Task prompt:
Show every line of the data that includes the word "EllipticCurves".

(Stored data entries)

import Summits.BirchSwinnertonDyer.BirchSwinnertonDyer.Theorems.PrintCf2SplitBadTwoRestrictedSelmerBottomSelmerToTrueSelmer
import HarnessLib

/-!
# Crux `PrintCf2.SplitBadTwoRankOneOfFacts` (stmt-BirchSwinnertonDyer-20368), road α v10.3, S3c bottom value — THE CANONICAL KUMMER SUBGROUP
# `Q_M = ι_*⁻¹(res_⊤(range κ))` CONTAINS THE `M_r`-COMPONENT OF EVERY KUMMER CLASS: `ι_* e_* (res_⊤ κ(t)) ∈ res_⊤(range κ)`

Cell `bsd-print-cf2`, width seat `bsd-line-cf2-p1-w7` g3 (file 3 of the seat; -w7 g2's lane, memo `Cruxes/…/BOTTOM-VALUE-SNAKE-w7g2-v2.md` §2);
`--supports stmt-BirchSwinnertonDyer-20368` (helper, Theses-free). HONEST FRAMING: nothing here closes a crux or a stub; BSD is not proved by any of
this; no summit statement is proved by this seat. No definition, no named fact, no `sorry`, no kit. beyond-print theorem: no (bookkeeping).

WHAT. The displayed hypothesis (H2) «`loc_{v̄}(𝔖_v ⊓ L_M) ⊆ loc_{v̄}(Q_M)`» of -w7 g2's `rBV_of_three_factor_values` (p665606) needs elements of
`Q_M := ι_*⁻¹(res_⊤(range κ))` (`κ = kummerMapPInfty`, `ι : M_r = E[𝔮_r^∞] ↪ E[p^∞]`). This file supplies them, GLOBALLY and with no local input:
for an elliptic curve `V` over a number field `K`, complementary eigen-summands `M_r ⊓ M_{r'} = ⊥`, `M_r ⊔ M_{r'} = ⊤` of a `K`-rational
endomorphism, `r − r'` a unit, an equivariant `f₀` acting as `r`/`r'` on the two summands (e.g. `π` itself, `eigen_of_endRing`), and the
equivariant projectors `e`, `e'` (p662922):
* `resH1Hom_subtype_proj_mem_map_resSubgroup_range_kummer` — for `y₀ ∈ range κ = ker(H¹(K,E[p^∞]) → H¹(K,E))` (`range_kummerMapPInfty`):
  **`ι_* e_* (res_⊤ y₀) ∈ res_⊤(range κ)`** — the proof of p667915's `resH1Hom_subtype_proj_mem_map_resSubgroup_selmer` verbatim with
  `Sel_{p^∞}` replaced by `range κ`: `ι_* e_* y = b • ((f₀)_* y − N₂ • y)` (Bézout on the two eigen relations, p666248) and `(f₀)_*` preserves
  `ker primaryH1ToH1` by naturality (`primaryH1ToH1_galH1PrimaryMap`) — NO `HasLocalPointsMaps` needed here;
* `proj_resSubgroup_mem_comap_kummer` — hence `e_* (res_⊤ y₀) ∈ Q_M`, and `zsmul_proj_resSubgroup_mem_comap_kummer` — so is every integer multiple;
* `proj_resSubgroup_kummer_mem_comap_kummer_two` — the road-α instance (`f₀ = π`, `r' = 1 − r`, `p = 2`; projector from
  `exists_eigenProjector`): for every `t ∈ E(K) ⊗ ℚ₂/ℤ₂` and `M : ℤ`, `M • e_* res_⊤ κ(t) ∈ Q_M`.
So `Q_M ⊇ e_*(res_⊤(range κ))`; with `e_* ι_* = id` this is `Q_M = e_*(res_⊤(range κ))` (the summand's Kummer image IS the projection of the curve's).

References: A. Agboola, Compositio 143 (2007) §6 Prop. 6.11 [Agboola2007]; K. Rubin, LNM 1716 (1999) §2 [Rubin1999]; R. Greenberg, LNM 1716 (1999)
§2 p. 62 (the `p^∞` Kummer map) [GreenbergLNM1716].
-/

noncomputable section

open scoped Classical TensorProduct

set_option linter.dupNamespace false -- `Summit.BirchSwinnertonDyer.BirchSwinnertonDyer` (summit = problem) is the tree's layout
set_option autoImplicit false

open NumberField IsDedekindDomain Field WeierstrassCurve
open Literature.NumberTheory.EllipticCurves Literature.NumberTheory.EllipticCurves.GreenbergSelmer
open Literature.NumberTheory.EllipticCurves.Castella2018.AcSelmer
open Literature.NumberTheory.EllipticCurves.Agboola2007
open Literature.NumberTheory.EllipticCurves.ResKernel
open Literature.NumberTheory.GaloisRepresentations

universe u

namespace Summit.BirchSwinnertonDyer.BirchSwinnertonDyer.Theorems.PrintCf2.RestrictedSelmerPair

section KummerEigen

variable {K : Type u} [Field K] [NumberField K] (V : WeierstrassCurve K) [V.IsElliptic] (p : ℕ) [Fact p.Prime]
  (π : V.endRing) (r r' : ℤ_[p])
  (f₀ : V.geomPoints →+ V.geomPoints) (hf₀ : ∀ (σ : absoluteGaloisGroup K) (P : V.geomPoints), f₀ (σ • P) = σ • f₀ P)
  (hfr : ∀ (k : ℕ) (N : ℤ) (x : V.geomPrimaryTorsion p), x ∈ V.endEigenPrimaryTorsion p π r → p ^ k • x = 0 →
    ((N : ℤ_[p]) - r) ∈ (Ideal.span {(p : ℤ_[p]) ^ k} : Ideal ℤ_[p]) → f₀ (x : V.geomPoints) = N • (x : V.geomPoints))
  (hfr' : ∀ (k : ℕ) (N : ℤ) (x : V.geomPrimaryTorsion p), x ∈ V.endEigenPrimaryTorsion p π r' → p ^ k • x = 0 →
    ((N : ℤ_[p]) - r') ∈ (Ideal.span {(p : ℤ_[p]) ^ k} : Ideal ℤ_[p]) → f₀ (x : V.geomPoints) = N • (x : V.geomPoints))
  (hunit : IsUnit (r - r'))
  (e : V.geomPrimaryTorsion p →+ ↥(V.endEigenPrimaryTorsion p π r))
  (e' : V.geomPrimaryTorsion p →+ ↥(V.endEigenPrimaryTorsion p π r'))
  (he : ∀ (σ : absoluteGaloisGroup K) (x : V.geomPrimaryTorsion p), e (σ • x) = σ • e x)
  (he' : ∀ (σ : absoluteGaloisGroup K) (x : V.geomPrimaryTorsion p), e' (σ • x) = σ • e' x)
  (hsum : ∀ x, (e x : V.geomPrimaryTorsion p) + (e' x : V.geomPrimaryTorsion p) = x)

include hf₀ hfr hfr' hunit he' hsum in
/-- **The `M_r`-component of a KUMMER class is (the restriction of) a KUMMER class**: for `y₀ ∈ range κ` (`κ = kummerMapPInfty`, range
`= ker(H¹(K, E[p^∞]) → H¹(K, E))` by `range_kummerMapPInfty`), `ι_* e_* (res_⊤ y₀) ∈ res_⊤(range κ)` — `ι_* e_* y = b • ((f₀)_* y − N₂ • y)` with
`N₂ ≡ r′`, `b (N₁ − N₂) ≡ 1` modulo the exponent of `y₀` (Bézout on the eigen relations of p666248), and `(f₀)_*` preserves `ker primaryH1ToH1` by the
naturality `primaryH1ToH1_galH1PrimaryMap`. (The proof of p667915's Selmer version, with `Sel` replaced by `range κ`; no local points needed.)
[cite: GreenbergLNM1716, §2 p. 62] [cite: Rubin1999, §2] -/
theorem resH1Hom_subtype_proj_mem_map_resSubgroup_range_kummer {y₀ : galH1Primary V p}
    (hy₀ : y₀ ∈ (V.kummerMapPInfty p V.zsmul_geomPoints_surjective_holds).range) :
    resH1Hom (ContinuousMonoidHom.id _) (V.endEigenPrimaryTorsion p π r).subtype (fun _ _ ↦ rfl)
        (resH1Hom (ContinuousMonoidHom.id _) e (fun σ x ↦ by rw [Subgroup.smul_def, Subgroup.smul_def]; exact he σ x)
          (resSubgroup (⊤ : Subgroup (absoluteGaloisGroup K)) (V.geomPrimaryTorsion p) y₀)) ∈
      ((V.kummerMapPInfty p V.zsmul_geomPoints_surjective_holds).range).map
        (resSubgroup (⊤ : Subgroup (absoluteGaloisGroup K)) (V.geomPrimaryTorsion p)) := by
  set R := resSubgroup (⊤ : Subgroup (absoluteGaloisGroup K)) (V.geomPrimaryTorsion p) with hR
  set y := R y₀ with hydef
  set c := resH1Hom (ContinuousMonoidHom.id _) e (fun σ x ↦ by rw [Subgroup.smul_def, Subgroup.smul_def]; exact he σ x) y with hcdef
  set c' := resH1Hom (ContinuousMonoidHom.id _) e' (fun σ x ↦ by rw [Subgroup.smul_def, Subgroup.smul_def]; exact he' σ x) y with hc'def
  set ιc := resH1Hom (ContinuousMonoidHom.id _) (V.endEigenPrimaryTorsion p π r).subtype (fun _ _ ↦ rfl) c with hιc
  set ιc' := resH1Hom (ContinuousMonoidHom.id _) (V.endEigenPrimaryTorsion p π r').subtype (fun _ _ ↦ rfl) c' with hιc'
  -- exponent of `y₀`
  obtain ⟨J, hJ⟩ := exists_pow_smul_galH1Primary_eq_zero V p y₀
  -- `(f₀)_*` acts as `N₁` on `ιc` and as `N₂` on `ιc′`, both to order `p^J`
  obtain ⟨N₁, hN₁, h₁⟩ := exists_eigen_resH1Hom_primaryTorsionMap V p π r f₀ hf₀ hfr c J
  obtain ⟨N₂, hN₂, h₂⟩ := exists_eigen_resH1Hom_primaryTorsionMap V p π r' f₀ hf₀ hfr' c' J
  -- the splitting `ιc + ιc′ = y`
  have hsplit : ιc + ιc' = y := resH1Hom_subtype_proj_add_eq V p π r r' ⊤ e e' he he' hsum y
  -- `π^⊤_* y = R ((f₀)_* y₀)`
  have key := ResKernel.resH1Hom_comp_resSubgroup (ContinuousMonoidHom.id (absoluteGaloisGroup K))
    (primaryTorsionMap p f₀) (primaryTorsionMap_smul p f₀ hf₀) ⊤ ⊤ (ContinuousMonoidHom.id _) (fun _ ↦ rfl)
    (fun σ x ↦ by
      rw [Subgroup.smul_def, Subgroup.smul_def]
      exact primaryTorsionMap_smul p f₀ hf₀ _ x)
  have hRy : resH1Hom (ContinuousMonoidHom.id _) (primaryTorsionMap p f₀)
      (fun σ x ↦ by
        rw [Subgroup.smul_def, Subgroup.smul_def]
        exact primaryTorsionMap_smul p f₀ hf₀ _ x) y = R (galH1PrimaryMap p f₀ hf₀ y₀) := by
    have h := congrArg (fun g ↦ g y₀) key
    simp only [AddMonoidHom.comp_apply] at h
    rw [hydef]
    exact h
  -- `R((f₀)_* y₀ − N₂ • y₀) = (N₁ − N₂) • ιc`
  have hmain : R (galH1PrimaryMap p f₀ hf₀ y₀ - (N₂ : ℤ) • y₀) = ((N₁ : ℤ) - N₂) • ιc := by
    rw [map_sub, map_zsmul, ← hRy, ← hydef, ← hsplit, map_add, h₁, h₂, sub_zsmul, zsmul_add, natCast_zsmul, natCast_zsmul,
      natCast_zsmul]
    abel
  -- Bézout: `b (N₁ − N₂) ≡ 1 (mod p^J)` and `p^J • ιc = 0`
  have hcop : IsCoprime ((p : ℤ) ^ J) ((N₁ : ℤ) - N₂) := by
    refine CMPrimes.isCoprime_pow_of_sub_mem_span_of_isUnit hunit ?_
    have : (((N₁ : ℤ) - N₂ : ℤ) : ℤ_[p]) - (r - r') = (((N₁ : ℤ) : ℤ_[p]) - r) - (((N₂ : ℤ) : ℤ_[p]) - r') := by push_cast; ring
    rw [this]
    exact Ideal.sub_mem _ hN₁ hN₂
  obtain ⟨a, b, hab⟩ := hcop
  have hJc : ((p : ℤ) ^ J) • ιc = 0 := by
    have h0 : p ^ J • y = 0 := by rw [hydef, ← map_nsmul, hJ, map_zero]
    have h1 : p ^ J • ιc = 0 := by rw [hιc, hcdef, ← map_nsmul, ← map_nsmul, h0, map_zero, map_zero]
    rw [← natCast_zsmul] at h1
    exact_mod_cast h1
  have hιc_eq : ιc = b • R (galH1PrimaryMap p f₀ hf₀ y₀ - (N₂ : ℤ) • y₀) := by
    rw [hmain, ← mul_zsmul]
    calc ιc = (1 : ℤ) • ιc := (one_zsmul ιc).symm
      _ = (a * (p : ℤ) ^ J + b * ((N₁ : ℤ) - N₂)) • ιc := by rw [hab]
      _ = (b * ((N₁ : ℤ) - N₂)) • ιc := by rw [add_zsmul, mul_zsmul, hJc, zsmul_zero, zero_add]
  rw [hιc_eq, ← map_zsmul]
  refine AddSubgroup.mem_map_of_mem _ (AddSubgroup.zsmul_mem _ (AddSubgroup.sub_mem _ ?_ (AddSubgroup.zsmul_mem _ hy₀ _)) _)
  -- `(f₀)_*` preserves `range κ = ker primaryH1ToH1`
  rw [range_kummerMapPInfty] at hy₀ ⊢
  rw [AddMonoidHom.mem_ker, primaryH1ToH1_galH1PrimaryMap, AddMonoidHom.mem_ker.mp hy₀, map_zero]

include hf₀ hfr hfr' hunit he' hsum in
/-- Hence **`e_* (res_⊤ y₀) ∈ Q_M := ι_*⁻¹(res_⊤(range κ))`** for every `y₀ ∈ range κ`, and so does every integer multiple.
[cite: GreenbergLNM1716, §2 p. 62] [cite: Agboola2007, Prop. 6.11] -/
theorem zsmul_proj_resSubgroup_mem_comap_kummer {y₀ : galH1Primary V p}
    (hy₀ : y₀ ∈ (V.kummerMapPInfty p V.zsmul_geomPoints_surjective_holds).range) (M : ℤ) :
    M • resH1Hom (ContinuousMonoidHom.id _) e (fun σ x ↦ by rw [Subgroup.smul_def, Subgroup.smul_def]; exact he σ x)
        (resSubgroup (⊤ : Subgroup (absoluteGaloisGroup K)) (V.geomPrimaryTorsion p) y₀) ∈
      (((V.kummerMapPInfty p V.zsmul_geomPoints_surjective_holds).range).map
          (resSubgroup ⊤ (V.geomPrimaryTorsion p))).comap
        (resH1Hom (ContinuousMonoidHom.id _) (V.endEigenPrimaryTorsion p π r).subtype (fun _ _ ↦ rfl)) := by
  rw [AddSubgroup.mem_comap, map_zsmul]
  exact AddSubgroup.zsmul_mem _
    (resH1Hom_subtype_proj_mem_map_resSubgroup_range_kummer V p π r r' f₀ hf₀ hfr hfr' hunit e e' he he' hsum hy₀) M

end KummerEigen

/-! ## The road-α instance: `f₀ = π`, `r' = 1 − r` -/

section Frame

variable {K : Type u} [Field K] [NumberField K] (V : WeierstrassCurve K) [V.IsElliptic] (p : ℕ) [Fact p.Prime]
  (π : V.endRing) (r : ℤ_[p])

/-- **`M • e_* res_⊤ κ(t) ∈ Q_M` for every `t ∈ E(K) ⊗ ℚ_p/ℤ_p` and every integer `M`**, for the CM endomorphism `π` itself as `f₀`
(`eigen_of_endRing`), complementary summands `E[𝔮_r^∞] ⊓ E[𝔮_{r'}^∞] = ⊥`, `⊔ = ⊤` with `r − r'` a unit, and ANY equivariant projector `e` onto
`E[𝔮_r^∞]` with `x − e x ∈ E[𝔮_{r'}^∞]`. [cite: GreenbergLNM1716, §2 p. 62] [cite: Agboola2007, Prop. 6.11] -/
theorem zsmul_proj_resSubgroup_kummer_mem_comap_kummer {r' : ℤ_[p]}
    (hinf : V.endEigenPrimaryTorsion p π r ⊓ V.endEigenPrimaryTorsion p π r' = ⊥)
    (hsup : V.endEigenPrimaryTorsion p π r ⊔ V.endEigenPrimaryTorsion p π r' = ⊤) (hunit : IsUnit (r - r'))
    (e : V.geomPrimaryTorsion p →+ ↥(V.endEigenPrimaryTorsion p π r))
    (hesub : ∀ x, x - (e x : V.geomPrimaryTorsion p) ∈ V.endEigenPrimaryTorsion p π r')
    (he : ∀ (σ : absoluteGaloisGroup K) (x : V.geomPrimaryTorsion p), e (σ • x) = σ • e x)
    (t : V.toAffine.Point ⊗[ℤ] PruferQuot p) (M : ℤ) :
    M • resH1Hom (ContinuousMonoidHom.id _) e (fun σ x ↦ by rw [Subgroup.smul_def, Subgroup.smul_def]; exact he σ x)
        (resSubgroup (⊤ : Subgroup (absoluteGaloisGroup K)) (V.geomPrimaryTorsion p)
          (V.kummerMapPInfty p V.zsmul_geomPoints_surjective_holds t)) ∈
      (((V.kummerMapPInfty p V.zsmul_geomPoints_surjective_holds).range).map
          (resSubgroup ⊤ (V.geomPrimaryTorsion p))).comap
        (resH1Hom (ContinuousMonoidHom.id _) (V.endEigenPrimaryTorsion p π r).subtype (fun _ _ ↦ rfl)) := by
  obtain ⟨hf₀, hfr⟩ := eigen_of_endRing V p π r
  obtain ⟨-, hfr'⟩ := eigen_of_endRing V p π r'
  obtain ⟨e', he'₁, he'₂, -, he'⟩ := exists_eigenProjector V p π r' r (by rw [inf_comm]; exact hinf) (by rw [sup_comm]; exact hsup)
  have hsum := coe_proj_add_coe_proj V p π r r' e e' hesub he'₁ he'₂
  exact zsmul_proj_resSubgroup_mem_comap_kummer V p π r r' _ hf₀ hfr hfr' hunit e e' he he' hsum ⟨t, rfl⟩ M

end Frame

end Summit.BirchSwinnertonDyer.BirchSwinnertonDyer.Theorems.PrintCf2.RestrictedSelmerPair

end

Answer box:
open Literature.NumberTheory.EllipticCurves Literature.NumberTheory.EllipticCurves.GreenbergSelmer
open Literature.NumberTheory.EllipticCurves.Castella2018.AcSelmer
open Literature.NumberTheory.EllipticCurves.Agboola2007
open Literature.NumberTheory.EllipticCurves.ResKernel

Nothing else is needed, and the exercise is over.